§ **Records provided**
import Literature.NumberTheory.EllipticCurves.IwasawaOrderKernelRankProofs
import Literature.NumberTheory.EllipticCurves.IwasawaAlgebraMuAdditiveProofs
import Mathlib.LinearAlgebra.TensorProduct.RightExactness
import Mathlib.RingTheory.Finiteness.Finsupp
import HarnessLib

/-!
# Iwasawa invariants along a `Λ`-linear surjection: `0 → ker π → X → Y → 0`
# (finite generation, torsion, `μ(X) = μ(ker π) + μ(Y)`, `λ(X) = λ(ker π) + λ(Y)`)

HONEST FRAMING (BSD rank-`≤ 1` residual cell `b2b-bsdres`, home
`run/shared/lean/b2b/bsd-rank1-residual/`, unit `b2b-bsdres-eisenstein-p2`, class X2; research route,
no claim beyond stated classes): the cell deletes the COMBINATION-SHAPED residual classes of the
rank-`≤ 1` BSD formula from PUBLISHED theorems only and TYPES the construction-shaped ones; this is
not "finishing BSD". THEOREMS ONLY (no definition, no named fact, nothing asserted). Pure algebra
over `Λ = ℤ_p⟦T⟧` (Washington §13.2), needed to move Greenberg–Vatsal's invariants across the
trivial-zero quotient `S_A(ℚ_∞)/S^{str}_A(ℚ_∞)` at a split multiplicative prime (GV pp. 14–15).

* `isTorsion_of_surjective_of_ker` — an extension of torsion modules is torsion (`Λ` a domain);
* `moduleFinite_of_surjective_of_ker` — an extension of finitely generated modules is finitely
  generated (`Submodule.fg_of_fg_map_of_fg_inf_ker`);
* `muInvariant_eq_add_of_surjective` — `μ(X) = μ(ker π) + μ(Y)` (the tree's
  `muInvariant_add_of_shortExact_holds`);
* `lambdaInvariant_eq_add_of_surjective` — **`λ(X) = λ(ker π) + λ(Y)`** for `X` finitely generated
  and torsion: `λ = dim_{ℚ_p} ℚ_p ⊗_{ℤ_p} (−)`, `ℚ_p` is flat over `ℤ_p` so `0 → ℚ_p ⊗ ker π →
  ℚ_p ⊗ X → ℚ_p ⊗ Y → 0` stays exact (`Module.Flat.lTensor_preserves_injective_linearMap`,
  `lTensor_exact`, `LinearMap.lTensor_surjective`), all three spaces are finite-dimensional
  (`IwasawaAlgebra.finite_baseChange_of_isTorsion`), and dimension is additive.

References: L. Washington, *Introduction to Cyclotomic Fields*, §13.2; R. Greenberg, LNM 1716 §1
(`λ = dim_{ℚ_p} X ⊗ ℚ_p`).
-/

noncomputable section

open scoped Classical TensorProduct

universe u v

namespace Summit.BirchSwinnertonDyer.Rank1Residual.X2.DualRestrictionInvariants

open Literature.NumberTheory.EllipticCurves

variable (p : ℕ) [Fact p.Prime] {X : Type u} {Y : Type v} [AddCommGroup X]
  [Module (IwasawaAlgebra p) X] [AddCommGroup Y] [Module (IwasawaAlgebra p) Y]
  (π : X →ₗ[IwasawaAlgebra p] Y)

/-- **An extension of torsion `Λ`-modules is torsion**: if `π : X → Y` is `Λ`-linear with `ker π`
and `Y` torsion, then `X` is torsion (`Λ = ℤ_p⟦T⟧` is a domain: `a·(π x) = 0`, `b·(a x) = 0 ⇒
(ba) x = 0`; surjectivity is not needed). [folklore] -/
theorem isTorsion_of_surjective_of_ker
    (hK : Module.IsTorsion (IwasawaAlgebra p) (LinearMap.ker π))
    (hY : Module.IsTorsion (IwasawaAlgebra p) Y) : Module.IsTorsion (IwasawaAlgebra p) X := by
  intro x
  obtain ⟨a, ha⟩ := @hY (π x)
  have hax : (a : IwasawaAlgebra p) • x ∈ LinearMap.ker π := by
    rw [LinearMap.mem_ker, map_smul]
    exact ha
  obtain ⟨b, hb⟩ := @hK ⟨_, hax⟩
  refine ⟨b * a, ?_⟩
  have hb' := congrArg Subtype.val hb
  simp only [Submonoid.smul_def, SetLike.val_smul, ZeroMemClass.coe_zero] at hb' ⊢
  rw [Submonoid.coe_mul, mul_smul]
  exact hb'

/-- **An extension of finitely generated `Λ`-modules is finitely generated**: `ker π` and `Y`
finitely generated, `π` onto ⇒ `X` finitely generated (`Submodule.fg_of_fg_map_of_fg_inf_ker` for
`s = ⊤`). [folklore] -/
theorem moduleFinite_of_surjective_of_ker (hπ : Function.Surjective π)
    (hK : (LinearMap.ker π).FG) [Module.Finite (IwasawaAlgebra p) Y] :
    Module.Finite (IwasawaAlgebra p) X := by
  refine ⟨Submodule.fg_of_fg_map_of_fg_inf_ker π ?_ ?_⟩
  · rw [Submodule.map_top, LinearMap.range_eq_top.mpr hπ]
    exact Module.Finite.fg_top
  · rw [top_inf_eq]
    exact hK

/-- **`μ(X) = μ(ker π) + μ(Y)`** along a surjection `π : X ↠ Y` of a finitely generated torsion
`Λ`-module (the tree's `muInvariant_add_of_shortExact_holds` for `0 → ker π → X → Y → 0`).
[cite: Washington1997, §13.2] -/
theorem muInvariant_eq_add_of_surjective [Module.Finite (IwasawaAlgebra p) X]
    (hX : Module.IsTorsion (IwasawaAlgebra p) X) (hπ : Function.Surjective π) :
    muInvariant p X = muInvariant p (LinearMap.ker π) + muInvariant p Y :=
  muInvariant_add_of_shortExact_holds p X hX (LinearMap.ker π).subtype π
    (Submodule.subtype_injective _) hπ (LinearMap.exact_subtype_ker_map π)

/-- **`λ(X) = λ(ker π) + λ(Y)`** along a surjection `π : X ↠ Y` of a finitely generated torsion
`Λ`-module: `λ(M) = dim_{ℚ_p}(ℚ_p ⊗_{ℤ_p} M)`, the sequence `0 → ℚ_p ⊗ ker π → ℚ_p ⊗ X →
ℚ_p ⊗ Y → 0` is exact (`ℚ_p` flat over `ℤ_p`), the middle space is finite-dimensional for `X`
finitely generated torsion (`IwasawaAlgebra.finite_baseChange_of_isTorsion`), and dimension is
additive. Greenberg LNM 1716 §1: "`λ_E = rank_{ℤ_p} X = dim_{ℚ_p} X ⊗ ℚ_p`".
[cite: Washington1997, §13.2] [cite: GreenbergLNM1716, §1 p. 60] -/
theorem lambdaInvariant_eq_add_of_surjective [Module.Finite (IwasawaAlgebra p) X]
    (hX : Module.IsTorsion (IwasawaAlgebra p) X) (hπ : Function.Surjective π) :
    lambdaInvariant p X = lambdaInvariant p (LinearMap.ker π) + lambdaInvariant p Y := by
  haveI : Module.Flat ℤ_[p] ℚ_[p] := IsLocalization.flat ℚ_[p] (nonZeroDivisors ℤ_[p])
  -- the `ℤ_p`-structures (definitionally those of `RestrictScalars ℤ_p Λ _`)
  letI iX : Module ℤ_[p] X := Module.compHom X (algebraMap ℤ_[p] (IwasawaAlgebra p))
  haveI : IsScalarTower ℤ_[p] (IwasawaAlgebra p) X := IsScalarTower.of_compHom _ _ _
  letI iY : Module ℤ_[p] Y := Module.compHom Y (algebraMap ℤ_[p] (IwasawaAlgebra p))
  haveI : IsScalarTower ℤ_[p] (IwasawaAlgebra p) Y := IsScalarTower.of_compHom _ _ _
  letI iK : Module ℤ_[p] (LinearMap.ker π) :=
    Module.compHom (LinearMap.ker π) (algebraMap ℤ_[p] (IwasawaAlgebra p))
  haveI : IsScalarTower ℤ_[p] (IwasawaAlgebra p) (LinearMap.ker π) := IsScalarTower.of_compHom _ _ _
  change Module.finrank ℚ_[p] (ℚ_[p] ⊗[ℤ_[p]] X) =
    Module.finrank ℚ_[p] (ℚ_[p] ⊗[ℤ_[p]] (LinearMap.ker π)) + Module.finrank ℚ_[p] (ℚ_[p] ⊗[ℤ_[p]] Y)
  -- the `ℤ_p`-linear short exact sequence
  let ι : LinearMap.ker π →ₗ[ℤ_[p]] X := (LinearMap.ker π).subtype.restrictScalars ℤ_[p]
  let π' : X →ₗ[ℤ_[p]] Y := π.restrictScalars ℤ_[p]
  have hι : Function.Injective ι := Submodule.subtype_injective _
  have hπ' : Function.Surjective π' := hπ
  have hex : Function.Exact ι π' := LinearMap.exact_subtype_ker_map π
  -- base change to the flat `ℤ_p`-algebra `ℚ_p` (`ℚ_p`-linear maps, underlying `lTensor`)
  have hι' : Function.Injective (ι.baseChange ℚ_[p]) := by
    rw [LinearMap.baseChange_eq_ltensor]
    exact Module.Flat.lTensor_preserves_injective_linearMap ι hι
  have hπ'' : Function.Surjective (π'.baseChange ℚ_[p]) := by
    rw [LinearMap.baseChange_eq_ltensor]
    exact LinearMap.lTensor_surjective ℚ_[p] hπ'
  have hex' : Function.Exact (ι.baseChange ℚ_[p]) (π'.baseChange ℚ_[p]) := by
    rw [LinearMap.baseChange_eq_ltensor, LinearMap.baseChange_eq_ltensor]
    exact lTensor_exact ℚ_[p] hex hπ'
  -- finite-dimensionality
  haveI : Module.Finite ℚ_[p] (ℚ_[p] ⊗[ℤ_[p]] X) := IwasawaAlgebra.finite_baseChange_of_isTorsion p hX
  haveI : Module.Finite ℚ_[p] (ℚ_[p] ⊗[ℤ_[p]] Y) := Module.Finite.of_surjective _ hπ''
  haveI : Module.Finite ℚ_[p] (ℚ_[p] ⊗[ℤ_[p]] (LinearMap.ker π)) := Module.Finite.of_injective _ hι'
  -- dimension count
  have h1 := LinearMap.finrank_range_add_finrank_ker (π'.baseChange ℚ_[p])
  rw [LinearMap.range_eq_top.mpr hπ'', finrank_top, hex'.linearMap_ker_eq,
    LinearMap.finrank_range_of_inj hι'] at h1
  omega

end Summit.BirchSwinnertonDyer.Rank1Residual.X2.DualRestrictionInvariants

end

§ **Problem to solve**
Beginning with the line that has "theorem muInvariant_eq_add_of_surjective [Module.Finite" and ending with the line that has "[cite: Washington1997, §13.2] [cite: GreenbergLNM1716, §1", set down the lines above exactly and include no others.

§ **Solution below**
theorem muInvariant_eq_add_of_surjective [Module.Finite (IwasawaAlgebra p) X]
    (hX : Module.IsTorsion (IwasawaAlgebra p) X) (hπ : Function.Surjective π) :
    muInvariant p X = muInvariant p (LinearMap.ker π) + muInvariant p Y :=
  muInvariant_add_of_shortExact_holds p X hX (LinearMap.ker π).subtype π
    (Submodule.subtype_injective _) hπ (LinearMap.exact_subtype_ker_map π)

/-- **`λ(X) = λ(ker π) + λ(Y)`** along a surjection `π : X ↠ Y` of a finitely generated torsion
`Λ`-module: `λ(M) = dim_{ℚ_p}(ℚ_p ⊗_{ℤ_p} M)`, the sequence `0 → ℚ_p ⊗ ker π → ℚ_p ⊗ X →
ℚ_p ⊗ Y → 0` is exact (`ℚ_p` flat over `ℤ_p`), the middle space is finite-dimensional for `X`
finitely generated torsion (`IwasawaAlgebra.finite_baseChange_of_isTorsion`), and dimension is
additive. Greenberg LNM 1716 §1: "`λ_E = rank_{ℤ_p} X = dim_{ℚ_p} X ⊗ ℚ_p`".
[cite: Washington1997, §13.2] [cite: GreenbergLNM1716, §1 p. 60] -/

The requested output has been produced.